Hierarchical Spatial Mamba Framework for Point Cloud Classification
摘要
The unstructured, high-dimensional nature of point clouds poses challenges for effective feature extraction and classification. While transformer-based architectures excel at modelling complex spatial dependencies, they require substantial computational resources and large-scale pretraining. In contrast, the Mamba architecture, leveraging State Space Models (SSMs), offers greater computational efficiency and strong sequence modelling capabilities. However, its inherent linearity and temporal bias limit its ability to capture intricate spatial relationships essential for point cloud analysis.
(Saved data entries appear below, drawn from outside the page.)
import Summits.BirchSwinnertonDyer.BirchSwinnertonDyer.Theorems.AlignedTransportAtTwoMainConjectureOfRankZeroBSDAtTwoCubicSplitStratumRelationMatrixCoordDoor
import Summits.BirchSwinnertonDyer.BirchSwinnertonDyer.Theorems.ByReductionTypeAtTwoTowerClass29359d
import Summits.BirchSwinnertonDyer.BirchSwinnertonDyer.Theorems.AlignedTransportAtTwoMainConjectureOfRankZeroBSDAtTwoCubicSplitStratumRelationMatrixRowN1727Certs
import HarnessLib

/-!
# Route `AlignedTransportAtTwo`, crux C2 `MainConjectureOfRankZeroBSDAtTwo` (stmt-BirchSwinnertonDyer-22298):
# THE `−1727` ROW AT THE TWIN `29359d1 = [1, -1, 1, -4578, -131736]` — same cubic field (discriminant `−1727`), same certificates (`…RowN1727Certs`), `θ` re-expressed in this
# curve's `β`: ★★★ **`rank₂ Cl(K_m) ≤ 2 ∀ m`, `μ₂ = 0`, `λ₂ ≤ 2` — UNCONDITIONALLY — for every cyclotomic `ℤ₂`-extension of `ℚ(β)`, `β` any `2`-division root of `29359d1`**, from a `2 × 2` RELATION MATRIX `diag(1 + X, 2 + X + X²)` on the classes of two degree-one primes
# `𝔮₁ = (q₁, s₂ − 5)` (over `17`) and `𝔮₂ = (q₂, s₂ − 4)` (over `97`) of `K_2 = ℚ(β)·ℚ(ζ₁₆)⁺` (degree `12`), determinant `(X − 1)²·X + 2(1 + X + 2X²)` (`d = 2`)

HONEST FRAMING (cell `bsd-f1-sign2`, WIDTH-5 attached prover seat `bsd-line-att-p3` gen 55 on line `birth` of the lead `bsd-line-att-p2`; `--supports`
stmt-BirchSwinnertonDyer-22298, closes nothing; BSD is NOT proved by any of this; the crux C2, its verdict «blocked-on `Rank1Residual.GreenbergMuConjectureIrreducible`»
and every registered stub are untouched).  THEOREMS ONLY (no `def`, no named fact, no instance, no `sorry`).

WHAT.  `W = 29359d1 = [1, -1, 1, -4578, -131736]` (`N = 29359 = 17·1727`; `E[2]` irreducible, no rational `2`-torsion abscissa, `Δ < 0`; kernel facts
`Theorems/ByReductionTypeAtTwoTowerClass29359d`); its `2`-division field IS the cubic field of discriminant `−1727` of `1727a1` (`4β = (-12, 53, 39)` on `(1, θ, δ)`):
`K = ℚ(β) = ℚ(θ)`, `θ = 473505 / 117436 + (10337 / 117436)β + (-39 / 29359)β²`, `f(θ) = 0`,
`f = X³ − X − 16`; `𝓞_K = ℤ ⊕ ℤθ ⊕ ℤδ`, `δ = (θ² + θ)/2` (NO power integral basis: `2` is a common index divisor; this seat's
`Literature/…/CubicFieldDiscriminant1727{,ClassNumber}`: `CubicDisc1727.mul_table` `θ² = −θ + 2δ`, `θδ = 8 + δ`, `δ² = 8 + 4θ + δ`; `h_K = 1`, `d_K = −1727`).
att-p3 g53's census: this is the one turnkey split-stratum field with `r = rank₂ Cl(K(√2)) = 2` (all three dyadic bits of the fundamental unit are `0`), so NO
one-relation door fires; att-p3 g54 built the two-generator door (`IwasawaTheory.classicalMuVanishes_two_of_relationMatrixCert_layer_two`, W-level
`…CubicSplitStratumRelationMatrixCoordDoor`); THIS file is its first ROW.
DATA (every number re-verified by the kernel; found kit-free on the seat by a 12-dimensional relation harvest in `𝓞_{K_2} = 𝓞_K ⊗ ℤ[s₂]`, `s₁² = 2`, `s₂² = 2 + s₁`,
relation lattice of index `8 = h(K_2)` on the eight conjugates of `𝔮₁, 𝔮₂`, unit lattice of rank `7`, and a twisted-norm LLL for the two generators):
dyadic primes `𝔭_A = (π_A)`, `𝔭_B = (π_B)`, `𝔭_C = (π_C)`, `π_A = 18 + 5θ + 6δ`, `π_B = 3 + θ + δ`, `π_C = 3 + 8θ − 5δ` (`π_A π_B π_C = 2`); the unit
`ε = −849 − 560θ + 482δ` (`ε⁻¹ = 1497967 + 410176θ + 496578δ`; `ε ≡ −1 (𝔭_A³)`, `−1 (𝔭_B³)`, `+1 (𝔭_C³)` — bits `(0,0,0)`; `±ε` non-squares at `ψ₅ : θ ↦ 2, δ ↦ 3`,
`ε ↦ 2`); `q₁ = 7 + 2θ + 2δ` (norm `17`, `(q₁) = (17, θ − 12)`, `q₁ ≡ +3 (𝔭_C³)`), `q₂ = −29 + 6δ` (norm `97`, `(q₂) = (97, θ − 6)`, `q₂ ≡ +3 (𝔭_B³)`),
`q₁q₂ ≡ −3 (𝔭_A³)`; `t₁ = 5` (`17 ∥ P₂(5) = 527`), `t₂ = 4` (`97 ∥ P₂(4) = 194`), `P₂ = (X² − 2)² − 2`; `σ : s₂ ↦ s₁s₂ − s₂`.  Numerically (census-grade,
kit j300990, and this seat's lattice) `Cl(K_2) ≅ ℤ/4 × ℤ/2 = ⟨[𝔮₂]⟩ × ⟨[𝔮₁]⟩` with `σ` acting TRIVIALLY; the rows: `(1 + X ∣ 0)` — `𝔮₁·σ(𝔮₁) = (y)`,
`y = 1 − s₁ + ((−1 − 2θ + δ) + (−1 − θ + δ)s₁)s₂`, `N_{K_2/K}(y) = ε·q₁²`; `(0 ∣ 2 + X + X²)` — `𝔮₂²·σ(𝔮₂)·σ²(𝔮₂) = (z)`,
`z = (47 − 120θ + 56δ) + (−41 + 83θ − 37δ)s₁ + ((−66 + 160θ − 74δ) + (50 − 112θ + 51δ)s₁)s₂`, `N_{K_2/K}(z) = q₂⁴`; determinant
`(1 + X)(2 + X + X²) = (X − 1)²·X + 2·(1 + X + 2X²)` (`d = 2`, `u = X`, `u(1) = 1` odd, `d + 2 = 4 ≤ 4`).  Membership certificates are two-term
(`y = λ q^e + μ (σ^i s₂ − t)^e`), each identity ONE `linear_combination` whose multipliers are the exact quotients of the normal-form reduction in
`ℤ[X, Y][S₁, S₂]` modulo the multiplication table and `S₁² = 2`, `S₂² = 2 + S₁` (seat generator `gen/mkrow.py`).
THEN (★★★ `classGroupPRank_le_and_mu_lambda_cubicField_29359d1`, UNCONDITIONAL): for `β` ANY root of the `2`-division cubic of `29359d1` and EVERY cyclotomic
`ℤ₂`-extension `κ` of `ℚ(β)`: `rank₂ Cl(K_m) ≤ 2 ∀ m`, `μ₂(κ) = 0`, `λ₂(κ) ≤ 2` (numerically `λ₂ = 2`: the bound is sharp).  §1–§2 are stated over ANY
number field `F` of degree `3` with a root `α` of `f` (short types); §3 specialises to `ℚ(β)`.  BSD is NOT proved; nothing is closed; C2's verdict is untouched.

References: [Washington1997] §13.3 Prop. 13.22–13.23; [Lang1990] Ch. 5 §3, Ch. 13 §4 Lemma 4.1; [Gras2003] IV.4; [NeukirchANT1999] Ch. I §3, §8, Ch. III (1.6)–(1.7);
[Cohen1993] §4.7, §6.5; [Marcus2018] Ch. 2 Ex. 27, Ch. 3 Thm. 27; [LMFDB] ec 1727.a1, nf 3.1.1727.1; [CremonaAlgorithms1997] Table 1; tree: att-p3 g54
`…CubicSplitStratumRelationMatrixCoordDoor` (p836128), `Literature/…/ClassicalMuVanishesLayerTwoRelationMatrixCertificateTwo` (p836004), this seat's
`CubicDisc1727*` (p837153, p837258), `Theorems/ByReductionTypeAtTwoTowerClass1727a`.
-/

set_option linter.dupNamespace false
set_option autoImplicit false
To address these limitations, we propose the Hierarchical Spatial Mamba Framework (HSMF), a novel architecture designed to enhance spatial feature learning for point cloud classification. HSMF integrates an Integrated Spatial Representation Module (ISRM) that systematically captures multi-scale geometric features at the surface, edge, and point levels, a Dynamic Scaling Learning Module (DSLM) that aggregates hierarchical spatial information through adaptive sampling, and a Mamba Backbone with Enhanced Spatial Locality that employs Morton curve-based reordering to preserve spatial coherence when mapping high-dimensional data into sequential formats compatible with SSMs. Experiments on ScanObjectNN and ModelNet40 demonstrate that HSMF achieves state-of-the-art performance, outperforming existing methods.